UNITED STATES
SECURITIES AND EXCHANGE COMMISSION
Washington, D.C. 20549
FORM 8-K
CURRENT REPORT
Pursuant to Section 13 or 15(d) of The Securities Exchange Act of 1934
Date of report: January 18, 2002
CLEAR CHANNEL COMMUNICATIONS, INC.
(Exact Name of Registrant as Specified in Its Charter)
TEXAS 1-9645 74-1787536
(State or other jurisdiction (Commission (IRS Employer
of incorporation) File Number) Identification No.)
200 East Basse Road, San Antonio, Texas 78209
(Address of principal executive offices) (Zip Code)
Registrant's telephone number, including area code (210) 822-2828
ITEM 5. OTHER EVENTS.
On August 1, 2000, Clear Channel Communications, Inc., (the "Company" or
"Registrant"), a Texas corporation, and SFX Entertainment, Inc., a Delaware
corporation ("SFX"), consummated a merger (the "SFX Merger") whereby CCU II
Merger Sub, Inc., a Delaware corporation and a wholly-owned subsidiary of the
Company, was merged with and into SFX pursuant to the Agreement and Plan of
merger (the "SFX Merger Agreement"), dated February 29, 2000, as amended. As a
result of the SFX Merger, SFX has become a wholly-owned subsidiary of the
Company. The SFX Merger was a tax-free, stock-for-stock transaction.

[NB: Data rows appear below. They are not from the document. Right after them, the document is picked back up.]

import Summits.ResolutionOfSingularities.ResolutionOfSingularities.Theorems.PurelyInseparableDim4ResConeTwoSlotFlag
import Summits.ResolutionOfSingularities.ResolutionOfSingularities.Theorems.PurelyInseparableDim4ResConeShearTransport
import Summits.ResolutionOfSingularities.ResolutionOfSingularities.Theorems.PurelyInseparableDim4ResConeShadeTwoStep
import HarnessLib
import HarnessLib.Audit.Tags

/-!
# Purely inseparable four-folds — THE L-SECTOR OF THE TWO-SLOT TAIL DIES IN TWO STEPS
# (cell `res-dim4-pi`, K2(p) lane, slice B, brick K24a-R2)

[OURS · counted 0 · cell `res-dim4-pi` · K2(p) lane holder res-dim4-p-12 g3 (bus 2026-08-29 03:44Z).]  Nothing here
proves K2(p)/K2(5), `NoIsolatedTrap p p` or resolution of singularities in dimension ≥ 4 / characteristic `p`.

The two-slot `A∞` tail of the light regime (`p = 5`, `d = 3`, boundary `x_A x_B x_ν` of weights `1`, `ν` idle, `f`
free) was closed in kernel form by res-dim4-p-1 g4 (`no_twoSlot_tail_five_of_slot`) modulo two named hypotheses:
`hslot` (no rotation) and `hT` (T-sector: the vertex form charges the free letter, `ℓ f ≠ 0`).  This file kills the
complementary **L-sector** `ℓ f = 0` at the level of TWO CONSECUTIVE SLOT STEPS with different charts, in fixed
coordinates and for arbitrary translations along the free letter:

* the direction equation `ℓ κ + ℓ ⬝ (β e_f) = 0` of a slot step `κ` reads `ℓ κ = 0` in the L-sector
  (`apply_eq_zero_of_direction_of_apply_eq_zero`), and the L-sector persists under slot steps (`lSector_persists`);
* so at a letter change `A` then `B` the residual cone at the first state lies in `K[x_B, x_ν]` and at the second in
  `K[x_A, x_ν]` (`apply_eq_zero_of_mem_support_C_mul_linearForm_pow` turns the vanishing of `ℓ` into exponent
  facts, `cone_exponents_first` / `cone_exponents_second` dress them on `F`);
* **step A** (`exponents_after_slot_step_A`): every monomial `E` of the new `F` with `E_A = 1` has degree `6`;
* **step B** (`five_le_degIn_after_slot_step_B`): then every monomial `T` of the next `F` has `T_A + T_B + T_ν ≥ 5`,
  i.e. `5 ≤ ord_{(x_A, x_B, x_ν)} F` — the `x_f`-axis is `5`-fold and the state is NOT isolated
  (`not_isIsolated_after_lSector_change`, via `IsolationCert.not_isIsolated_of_le_ordAlong_of_ne_univ`).

With res-dim4-p-9's `exists_letter_change_of_isolated_two_slot` (a late `A → B` change exists on every all-isolated
witnessed two-slot chain) the hypothesis `hT` of the two-slot tail theorem drops.

bears_on: LADDER-RESOLUTION:D157-DOOR2 (res-dim4-pi · K2(p) · slice B · K24a-R2 L-sector).  Supports
stmt-ResolutionOfSingularities-16155 (helper).
-/

set_option linter.dupNamespace false -- mandated namespace of this single-conjunct summit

Pursuant to the terms and conditions set forth in the SFX Merger Agreement, SFX
Class A shareholders received 0.6 shares of Clear Channel Communications, Inc.
common stock for each SFX share and SFX Class B shareholders received one share
of Clear Channel Communications, Inc. common stock for each SFX share. The
Company issued an aggregate of approximately 39.2 million shares of Clear
Channel Common Stock in exchange for shares of SFX Class A and Class B common
stock.
On August 30, 2000, the Company and AMFM Inc., a Delaware corporation ("AMFM"),
consummated a merger (the "AMFM Merger") whereby CCU Merger Sub, Inc., a
Delaware corporation and a wholly-owned subsidiary of the Company, was merged
with and into AMFM pursuant to the Agreement and Plan of merger (the "AMFM
Merger Agreement"), dated October 2, 1999. As a result of the AMFM Merger, AMFM
has become a wholly-owned subsidiary of the Company. The AMFM Merger was a
tax-free, stock-for-stock transaction.
Pursuant to the terms and conditions set forth in the AMFM Merger Agreement,
AMFM shareholders received 0.94 shares of Clear Channel Communications, Inc.
common stock for each AMFM share. The Company issued an aggregate of
approximately 205.4 million shares of Clear Channel Common Stock in exchange for
shares of AMFM common stock.
The purpose of this filing is to make public the unaudited pro forma combined
condensed consolidated statement of operations for the year ended December 31,
2000 reflecting the pro forma effect of the AMFM and SFX mergers.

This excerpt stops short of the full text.